Given an analog clock with sweeping hour, minute, and second hands, at what times are the hands most evenly “balanced”– that is, most equally separated in angle?
It’s a standard high school algebra problem to compute all of the times at which just the hour and minute hands are aligned on top of each other. And it’s relatively straightforward to show that all three hands, including the second hand, are only exactly aligned twice per day, at 12 o’clock. But this problem is different: here, we would like the three angles made by the three hands to be as equal– that is, as close to 120 degrees each– as possible.
As we will see shortly, there is no time at which all three angles are exactly 120 degrees. (This is another nice exercise to prove just using pencil and paper.) So, how close can we get? This post was an admittedly somewhat frivolous excuse to experiment with SymPy, the Python symbolic mathematics library bundled with SciPy. My approach was pretty brute-force, letting SymPy do all of the heavy lifting with very few lines of code, including evaluating multiple different metrics defining what we mean by “balanced.” (All of the code discussed here is available on GitHub.)
The problem is complicated by the floor functions that would be buried in the cost function if we were to use a single parameter to represent the continuously varying time over the entire 12-hour domain. Instead, let’s divide the domain into 12×60=720 one-minute intervals, each specified by a fixed integer hour and minute, and for each, only let the second hand sweep through the single revolution of that one minute of time, computing the resulting three angles between consecutive hands:
def hand_positions(hour, minute, second): """Return positions in [0, 360) of clock hands.""" r_60 = sym.Rational(60, 1) return (360 * (hour + minute / r_60 + second / (r_60 * r_60)) / 12, 360 * (minute + second / r_60) / r_60, 360 * second / r_60) def hand_angles(hands): """Return angles between clock hands.""" x, y, z = sorted(hands) return (y - x, z - y, x - z + 360)
At any given time, what yardstick should we use to measure how “balanced” the clock hands are? There are at least a couple of reasonable alternatives, even if we restrict our attention to (piecewise) linear cost functions. The first that occurred to me was to “maximize the minimum” angle: by the pigeonhole principle, at least one of the angles is at most 120 degrees, so let’s try to make that smallest angle as large as possible, measuring the deficit:
def max_min(*time): """(120 minus) minimum angle between clock hands.""" return 120 - min(hand_angles(hand_positions(*time)))
Rather than maximizing the minimum angle, another option is to “minimize the maximum” absolute deviation of each angle from the desired optimal 120 degrees. This cost is implemented below. (I had initially also implemented the Manhattan distance, i.e., the sum (or equivalently, the average) of absolute deviations from 120 degrees. But it’s another nice problem to show that this is unnecessary: the sum of absolute deviations yields the same ordering as the maximum of absolute deviations… but this would not generally be true if our clocks somehow had more than just three hands (why?).)

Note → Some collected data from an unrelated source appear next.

import Literature.Probability.Percolation.QuadCrossingSeparatorArm
import Literature.Probability.Percolation.QuadCrossingFreshArms
import HarnessLib

/-!
# The closed arm at the landing point, off a set of revealed edges

Topic `Probability/Percolation`; proofs file towards the named fact `SchrammSmirnov2011_lemma_6_1`
(`QuadCrossingContinuity.lean`; O. Schramm, S. Smirnov, *On the scaling limits of planar
percolation*, Ann. Probab. 39 (2011), arXiv:1101.5820, proof of Lemma 6.1, p. 22: "there is a dual
closed crossing from `∂₃Q` to `(σ₃ ∩ M̄) ∪ ∂₁Q`, in particular crossing the annulus `A(x, δ, d₁/2)`
inside `[Q] ∖ M`.  The lowest crossing `γ` depends only on the configuration inside `M`, so the
restriction of `ω` to `[Q] ∖ M` is unbiased").

`QuadCrossingSeparatorArm.lean` gives the arm `ω ∈ annulusDualCrossing x δ …`.  For the decoupling
one needs the arm in the form `ω ∪ S ∈ annulusDualCrossing x δ …` — **a closed crossing using no
edge of the revealed set `S`** (`annulusDualCrossingOff`, `QuadCrossingFreshArms.lean`).  This file
proves that version, `Quad.mem_annulusDualCrossingOff_of_not_exists_isCrossing`, under the
hypothesis that matters about `S` (supplied by the freshness theorem of the exploration): **every
point of the segment of a closed edge of `S` inside `[Q]` which is not below `W` is a lattice vertex
or lies within `r₀` of `x`**.  It also generalises the exit set: `W = L ∪ E` with `E ∋ x` any compact
preconnected subset of `[Q]` meeting `∂₂Q` whose points are joined to `x` inside `B̄(x, ρ) ∩ [Q]`
(for `E = α` a short junction one recovers the original; the exploration uses `E = α ∪` a short
boundary arc).  Argument: the dual path `β` of `Q` (off the open edges AND the vertices) last leaves
the region `M` below `W` through `E`, within `ρ` of `x`; after its last visit to `B̄(x, r₀)`
(`ρ < r₀`) it stays outside `M` (so it meets no closed `S`-segment, by the hypothesis, and no open
one), reaches distance `c₃/2`, and its piece up to the first exit from `B(x, c₃/2)` is shadowed by a
dual chain of `ω ∪ S` (`mem_annulusDualCrossingOff_of_path`).  Everything is proved.

## References

* O. Schramm, S. Smirnov, Ann. Probab. 39 (2011) 1768–1814, arXiv:1101.5820, proof of Lemma 6.1,
  case (2), eq. (6.2). [SchrammSmirnov2011]
-/

noncomputable section

open scoped unitInterval
open Set Filter Metric Function
open _root_.Topology
open Literature.Probability.LatticeModels

namespace Literature.Probability.Percolation

namespace QuadCrossing

variable {D : Set ℂ}

/-- **Last time below a level.**  For `g` continuous on `[0, 1]` with `g 0 < r` and `r < g 1`, there
is a last time `t₀ ∈ (0, 1)` with `g t₀ ≤ r`; there `g t₀ = r`, and `g > r` afterwards. [folklore] -/
theorem exists_last_le {g : ℝ → ℝ} (hg : ContinuousOn g (Icc 0 1)) {r : ℝ} (h0 : g 0 < r)
    (h1 : r < g 1) :
    ∃ t₀ ∈ Ioo (0 : ℝ) 1, g t₀ = r ∧ ∀ t ∈ Icc (0 : ℝ) 1, t₀ < t → r < g t := by
  set T : Set ℝ := Icc (0 : ℝ) 1 ∩ g ⁻¹' Iic r with hT
  have hTc : IsClosed T := hg.preimage_isClosed_of_isClosed isClosed_Icc isClosed_Iic
  have hT0 : (0 : ℝ) ∈ T := ⟨⟨le_rfl, zero_le_one⟩, h0.le⟩
  have hTbdd : BddAbove T := ⟨1, fun t ht => ht.1.2⟩
  set t₀ := sSup T with ht₀
  have ht₀T : t₀ ∈ T := hTc.csSup_mem ⟨0, hT0⟩ hTbdd
  have hg₀ : g t₀ ≤ r := ht₀T.2
  have hafter : ∀ t ∈ Icc (0 : ℝ) 1, t₀ < t → r < g t := fun t ht hlt => by
    by_contra hle
    push Not at hle
    exact absurd (le_csSup hTbdd ⟨ht, hle⟩) (not_le.2 hlt)
  have ht₀1 : t₀ < 1 := by
    rcases ht₀T.1.2.eq_or_lt with h | h
    · exfalso; rw [h] at hg₀; linarith
    · exact h
  have heq : g t₀ = r := by
    rcases hg₀.eq_or_lt with h | h
    · exact h
    · exfalso
      -- intermediate value on `[t₀, 1]`
      obtain ⟨s, hs, hse⟩ := intermediate_value_Icc ht₀1.le (hg.mono (Icc_subset_Icc ht₀T.1.1 le_rfl))
        (show r ∈ Icc (g t₀) (g 1) from ⟨h.le, h1.le⟩)
      have hsT : s ∈ T := ⟨⟨ht₀T.1.1.trans hs.1, hs.2⟩, hse.le⟩
      have hst : s ≤ t₀ := le_csSup hTbdd hsT
      have : s = t₀ := le_antisymm hst hs.1
      rw [this] at hse
      linarith
  have ht₀0 : 0 < t₀ := by
    rcases ht₀T.1.1.eq_or_lt with h | h
    · exfalso; rw [← h] at heq; linarith
    · exact h
  exact ⟨t₀, ⟨ht₀0, ht₀1⟩, heq, hafter⟩

namespace Quad

variable {Q : Quad D} {δ : ℝ} {ω : BondConfig (Site 2)}

/-- **The closed arm at the landing point, using no edge of `S`.**  Let `L ⊆ [Q] ∩ openEdgeUnion δ ω`
(`δ > 0`) be compact, connected and meet `∂₀Q`; `x ∈ L` with all junctions to `∂₃Q` of diameter
`≥ c₃`; `E ∋ x` a compact preconnected subset of `[Q]` meeting `∂₂Q`, each of whose points is joined
to `x` by a path of `[Q]` staying within `ρ` of `x`; `W = L ∪ E` and `M` the region of `[Q]` below
`W`.  Let `S` be a set of edges such that every point of the segment of a closed edge of `S` inside
`[Q] ∖ M` is a lattice vertex or within distance `< r₀` of `x`, where `ρ < r₀` and `r₀ + 2δ ≤ c₃/2`.
If `Q` has no crossing inside the open edges, then `ω ∪ S ∈ annulusDualCrossing x δ (r₀ + 2δ)
(c₃/2 - 2δ)`, i.e. `ω ∈ annulusDualCrossingOff S x δ (r₀ + 2δ) (c₃/2 - 2δ)`.
[cite: SchrammSmirnov2011, proof of Lemma 6.1, case (2), eq. (6.2)] -/
theorem mem_annulusDualCrossingOff_of_not_exists_isCrossing (hδ : 0 < δ) {L : Set ℂ}
    (hLc : IsCompact L) (hLconn : IsConnected L) (hLQ : L ⊆ Q.carrier)
    (hLO : L ⊆ openEdgeUnion δ ω) (hL0 : (L ∩ Q.side 0).Nonempty) {x : ℂ} (hxL : x ∈ L) {c₃ : ℝ}
    (hfar : ∀ t ∈ Q.side 3, ∀ p : Path x t, range p ⊆ Q.carrier → c₃ ≤ Metric.diam (range p))
    {ρ : ℝ} (hρ : 0 ≤ ρ) {E : Set ℂ} (hEc : IsCompact E) (hEpc : IsPreconnected E)
    (hEQ : E ⊆ Q.carrier) (hxE : x ∈ E) (hE2 : (E ∩ Q.side 2).Nonempty)
    (hEjoin : ∀ e ∈ E, ∃ p : Path x e, range p ⊆ Q.carrier ∧ ∀ s, dist (p s) x ≤ ρ)
    {r₀ : ℝ} (hρr : ρ < r₀) (hr₀c : r₀ + 2 * δ ≤ c₃ / 2) {S : Set (Sym2 (Site 2))}
    (hS : ∀ a b : Site 2, (zdGraph 2).Adj a b → s(a, b) ∈ S → s(a, b) ∉ ω →
      ∀ q ∈ segment ℝ (meshPoint δ a) (meshPoint δ b), q ∈ Q.carrier →
        q ∉ {z | z ∈ Q.carrier ∧ ∀ t ∈ Q.side 3, ∀ p : Path z t,
          range p ⊆ Q.carrier → (range p ∩ (L ∪ E)).Nonempty} →
        q ∈ range (meshPoint δ) ∨ dist q x < r₀)
    (hnot : ¬ ∃ K, Q.IsCrossing K ∧ K ⊆ openEdgeUnion δ ω) :
    ω ∈ annulusDualCrossingOff S x δ (r₀ + 2 * δ) (c₃ / 2 - 2 * δ) := by
  have hr₀c₃ : r₀ < c₃ / 2 := by linarith
  have hρc₃ : ρ < c₃ / 2 := by linarith
  -- points of `E` are within `ρ` of `x`
  have hEx : ∀ e ∈ E, dist e x ≤ ρ := fun e he => by
    obtain ⟨p, -, hp⟩ := hEjoin e he
    simpa [p.target] using hp 1
  -- the dual path of `Q` (off the open edges and the vertices)
  obtain ⟨β, hβc, hβQ, hβ0, hβ1, hβO⟩ := Q.exists_path_avoiding_of_not_exists_isCrossing hδ hnot
  -- the set `W = L ∪ E` and the region below it
  set W : Set ℂ := L ∪ E with hW
  have hWc : IsCompact W := hLc.union hEc
  have hWconn : IsConnected W := by
    refine ⟨⟨x, Or.inl hxL⟩, ?_⟩
    rw [hW, show L ∪ E = ⋃₀ {L, E} by simp]
    exact isPreconnected_sUnion x {L, E} (by rintro s (rfl | rfl); exacts [hxL, hxE])
      (by rintro s (rfl | rfl); exacts [hLconn.isPreconnected, hEpc])
  have hWQ : W ⊆ Q.carrier := union_subset hLQ hEQ
  have hW0 : (W ∩ Q.side 0).Nonempty := hL0.mono (inter_subset_inter_left _ subset_union_left)
  have hW2 : (W ∩ Q.side 2).Nonempty := hE2.mono (inter_subset_inter_left _ subset_union_right)
  set M : Set ℂ := {z | z ∈ Q.carrier ∧ ∀ t ∈ Q.side 3, ∀ p : Path z t,
      range p ⊆ Q.carrier → (range p ∩ W).Nonempty} with hM
  -- no point of `∂₃Q` is in `E`
  have hE3 : ∀ e ∈ E, e ∉ Q.side 3 := by
    intro e he he3
    obtain ⟨p, hpQ, hp⟩ := hEjoin e he
    have := hfar e he3 p hpQ
    have hle : Metric.diam (range p) ≤ 2 * ρ := by
      refine Metric.diam_le_of_forall_dist_le (by positivity) ?_
      rintro _ ⟨s, rfl⟩ _ ⟨s', rfl⟩
      linarith [dist_triangle (p s) x (p s'), dist_comm x (p s'), hp s, hp s']
    linarith
  -- `β 0` is below `W`, `β 1` is not
  have hβ0M : β 0 ∈ M := Quad.side_one_subset_below hWc hWconn.isPreconnected hWQ hW0 hW2 hβ0
  have hβ1W : β 1 ∉ W := by
    rintro (h | h)
    · exact (hβO 1 (right_mem_Icc.2 zero_le_one)).1 (hLO h)
    · exact hE3 _ h hβ1
  have hβ1M : β 1 ∉ M :=
    Quad.not_mem_below_of_path_avoiding hβ1 (Path.refl (β 1)) (by
      rintro _ ⟨t, rfl⟩; exact hβQ (right_mem_Icc.2 zero_le_one)) (fun _ => by simpa using hβ1W)
  -- last visit to `M`: at a point of `W`, hence of `E`
  obtain ⟨s₀, hs₀, hs₀W, hafter⟩ :=
    Quad.exists_final_segment_avoiding_below hWc.isClosed hβc hβQ hβ0M hβ1M
  have hs₀E : β s₀ ∈ E := by
    rcases hs₀W with h | h
    · exact absurd (hLO h) (hβO s₀ ⟨hs₀.1, hs₀.2.le⟩).1
    · exact h
  have hs₀x : dist (β s₀) x ≤ ρ := hEx _ hs₀E
  -- the final segment, reparametrised: `γ : [0,1] → [Q]`, off the open edges, from `β s₀` to `∂₃Q`
  obtain ⟨hγc, hγ0, hγ1, hγmaps⟩ := exists_reparam hβc hs₀.1 hs₀.2.le le_rfl
  set γ : ℝ → ℂ := fun t => β (s₀ + t * (1 - s₀)) with hγ
  have hγO : ∀ t ∈ Icc (0 : ℝ) 1, γ t ∉ openEdgeUnion δ ω ∧ γ t ∉ range (meshPoint δ) := fun t ht =>
    hβO _ (let h := hγmaps t ht; ⟨hs₀.1.trans h.1, h.2⟩)
  have hγQ : ∀ t ∈ Icc (0 : ℝ) 1, γ t ∈ Q.carrier := fun t ht =>
    hβQ (let h := hγmaps t ht; ⟨hs₀.1.trans h.1, h.2⟩)
  have hγM : ∀ t ∈ Icc (0 : ℝ) 1, 0 < t → γ t ∉ M := fun t ht ht0 => by
    have h := hγmaps t ht
    refine hafter _ ⟨?_, h.2⟩
    show s₀ < s₀ + t * (1 - s₀)
    nlinarith [hs₀.2]
  -- `γ` reaches distance `≥ c₃ / 2` from `x`
  have hfarpt : ∃ t ∈ Icc (0 : ℝ) 1, c₃ / 2 ≤ dist (γ t) x := by
    by_contra hcon
    push Not at hcon
    obtain ⟨p₁, hp₁Q, hp₁x⟩ := hEjoin _ hs₀E
    obtain ⟨p₂, hp₂⟩ := exists_path_of_continuousOn hγc
    have hp₂r : range p₂ ⊆ γ '' Icc 0 1 := by
      rintro _ ⟨t, rfl⟩; exact ⟨t, t.2, (hp₂ t).symm⟩
    have e0 : γ 0 = β s₀ := hγ0
    have e1 : γ 1 = β 1 := hγ1
    let p : Path x (β 1) := p₁.trans (p₂.cast e0.symm e1.symm)
    have hprange : range p ⊆ range p₁ ∪ γ '' Icc 0 1 := by
      rw [Path.trans_range]
      refine union_subset_union le_rfl ?_
      intro z hz
      rw [Path.cast_coe] at hz
      exact hp₂r hz
    have hpQ : range p ⊆ Q.carrier := hprange.trans (union_subset hp₁Q (by
      rintro _ ⟨t, ht, rfl⟩; exact hγQ t ht))
    have hdiam := hfar (β 1) hβ1 p hpQ
    have hK : IsCompact (range p₁ ∪ γ '' Icc 0 1) :=
      (isCompact_range p₁.continuous).union (isCompact_Icc.image_of_continuousOn hγc)
    obtain ⟨m, hm, hmax⟩ := hK.exists_isMaxOn ⟨x, Or.inl ⟨0, p₁.source⟩⟩
      (continuous_id.dist continuous_const).continuousOn
    have hmlt : dist m x < c₃ / 2 := by
      rcases hm with ⟨s', rfl⟩ | ⟨t, ht, rfl⟩
      · exact (hp₁x s').trans_lt hρc₃
      · exact hcon t ht
    have hbound : Metric.diam (range p) ≤ 2 * dist m x := by
      refine Metric.diam_le_of_forall_dist_le (by positivity) fun u hu v hv => ?_
      have hu' : dist u x ≤ dist m x := hmax (hprange hu)
      have hv' : dist v x ≤ dist m x := hmax (hprange hv)
      linarith [dist_triangle u x v, dist_comm x v]
    linarith
  obtain ⟨t₁, ht₁, ht₁far⟩ := hfarpt
  have ht₁0 : 0 < t₁ := by
    rcases ht₁.1.eq_or_lt with h | h
    · exfalso; rw [← h, hγ0] at ht₁far; linarith
    · exact h
  -- restrict `γ` to `[0, t₁]`
  obtain ⟨hγ'c, hγ'0, hγ'1, hγ'maps⟩ := exists_reparam hγc le_rfl ht₁.1 ht₁.2
  set γ' : ℝ → ℂ := fun t => γ (0 + t * (t₁ - 0)) with hγ'
  -- the last visit to `B̄(x, r₀)`
  obtain ⟨u₀, hu₀, hu₀eq, hu₀after⟩ := exists_last_le (g := fun t => dist (γ' t) x)
    ((continuous_id.dist continuous_const).comp_continuousOn hγ'c) (show dist (γ' 0) x < r₀ by rw [hγ'0, hγ0]; linarith)
    (show r₀ < dist (γ' 1) x by rw [hγ'1]; linarith)
  -- restrict to `[u₀, 1]`, then up to the first exit from `B(x, c₃/2)`
  obtain ⟨hγ₂c, hγ₂0, hγ₂1, hγ₂maps⟩ := exists_reparam hγ'c hu₀.1.le hu₀.2.le le_rfl
  set γ₂ : ℝ → ℂ := fun t => γ' (u₀ + t * (1 - u₀)) with hγ₂
  have h0 : dist (γ₂ 0) x < c₃ / 2 := by rw [hγ₂0]; exact hu₀eq.trans_lt hr₀c₃
  have h1 : c₃ / 2 ≤ dist (γ₂ 1) x := by rw [hγ₂1, hγ'1]; exact ht₁far
  obtain ⟨γ₃, hγ₃c, hγ₃0, hγ₃mem, hγ₃R, hγ₃1⟩ := exists_restrict_until_dist_ge hγ₂c h0 h1
  -- every point of `γ₃` is a point `γ t` with `t > 0` at distance `≥ r₀` from `x`
  have hγ₃pts : ∀ t ∈ Icc (0 : ℝ) 1, ∃ s ∈ Icc (0 : ℝ) 1, 0 < s ∧ γ₃ t = γ s ∧ r₀ ≤ dist (γ s) x := by
    intro t ht
    obtain ⟨u, hu, hu'⟩ := hγ₃mem t ht
    obtain ⟨hv1, hv2⟩ := hγ₂maps u hu
    set v : ℝ := u₀ + u * (1 - u₀) with hv
    have hvI : v ∈ Icc (0 : ℝ) 1 := ⟨hu₀.1.le.trans hv1, hv2⟩
    obtain ⟨hw1, hw2⟩ := hγ'maps v hvI
    refine ⟨0 + v * (t₁ - 0), ⟨hw1, hw2.trans ht₁.2⟩, ?_, ?_, ?_⟩
    · have : 0 < v := hu₀.1.trans_le hv1
      nlinarith
    · rw [← hu']
    · show r₀ ≤ dist (γ' v) x
      rcases hv1.eq_or_lt with h | h
      · rw [← h, hu₀eq]
      · exact (hu₀after v hvI h).le
  have hγ₃O : ∀ t ∈ Icc (0 : ℝ) 1, γ₃ t ∉ openEdgeUnion δ ω := fun t ht => by
    obtain ⟨s, hs, -, hse, -⟩ := hγ₃pts t ht
    rw [hse]; exact (hγO s hs).1
  have hγ₃S : ∀ t ∈ Icc (0 : ℝ) 1, ∀ a b : Site 2, (zdGraph 2).Adj a b → s(a, b) ∈ S →
      γ₃ t ∉ segment ℝ (meshPoint δ a) (meshPoint δ b) := by
    intro t ht a b hab hS' hseg
    obtain ⟨s, hs, hs0, hse, hsfar⟩ := hγ₃pts t ht
    rw [hse] at hseg
    by_cases hω : s(a, b) ∈ ω
    · exact (hγO s hs).1 (mem_openEdgeUnion_iff.2 ⟨a, b, hab, hω, hseg⟩)
    rcases hS a b hab hS' hω (γ s) hseg (hγQ s hs) (hγM s hs hs0) with hV | hd
    · exact (hγO s hs).2 hV
    · linarith
  have h0' : dist (γ₃ 0) x ≤ r₀ := by rw [hγ₃0, hγ₂0, hu₀eq]
  exact mem_annulusDualCrossingOff_of_path hδ x hγ₃c hγ₃O hγ₃S h0' hγ₃R hγ₃1 hr₀c

end Quad

end QuadCrossing

end Literature.Probability.Percolation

def min_max(*time): """Max. deviation from 120 deg. of angles between clock hands.""" return max(abs(a - 120) for a in hand_angles(hand_positions(*time)))
At this point, the key observation is that the only possible candidate times at which these cost functions are optimized are at their critical points (or at endpoints of the domain). And because these costs are piecewise linear, the critical points are easy to enumerate: either two of the angles are equal (when maximizing the minimum angle), or one of the angles is exactly 120 degrees (when minimizing the absolute deviation). The following function lumps all of these possibilities together into one list:
h, m, s = [sym.Symbol(v) for v in 'hms'] def critical_points(): """Generate possible critical positions of sweeping second hand.""" yield 0 for x, y, z in permutations(hand_positions(h, m, s)): a, b, c = (y - x, z - y, x - z + 360) for lhs, rhs in ((a, b), (a, c), (b, c), (a, 120), (b, 120), (c, 120)): yield from sym.solve(lhs - rhs, [s])
The resulting “most balanced” times are shown below. There are a couple of interesting observations. First, a solution won’t be unique; times come in “mirror image” pairs with the same cost. Second, although the two cost functions considered here do yield slightly different optimal times, they differ by less than 3 hundredths of a second, and the same four or five best mirror pairs are all clustered within about 8 hundredths of a second of each other– all at approximately 2:54:34, along with its mirror time 9:05:25.
Finally, what if the second hand doesn’t sweep, but ticks from one integer second to the next? (When I was a kid, this was the magic method to distinguish between the real and fake Rolex watch, neither of which any of us had actually ever seen.) In this case, the most balanced times– that also appear within about a tenth of a second of the nearby overall top ten times– are at 5:49:09, along with its mirror time 6:10:51, as shown below.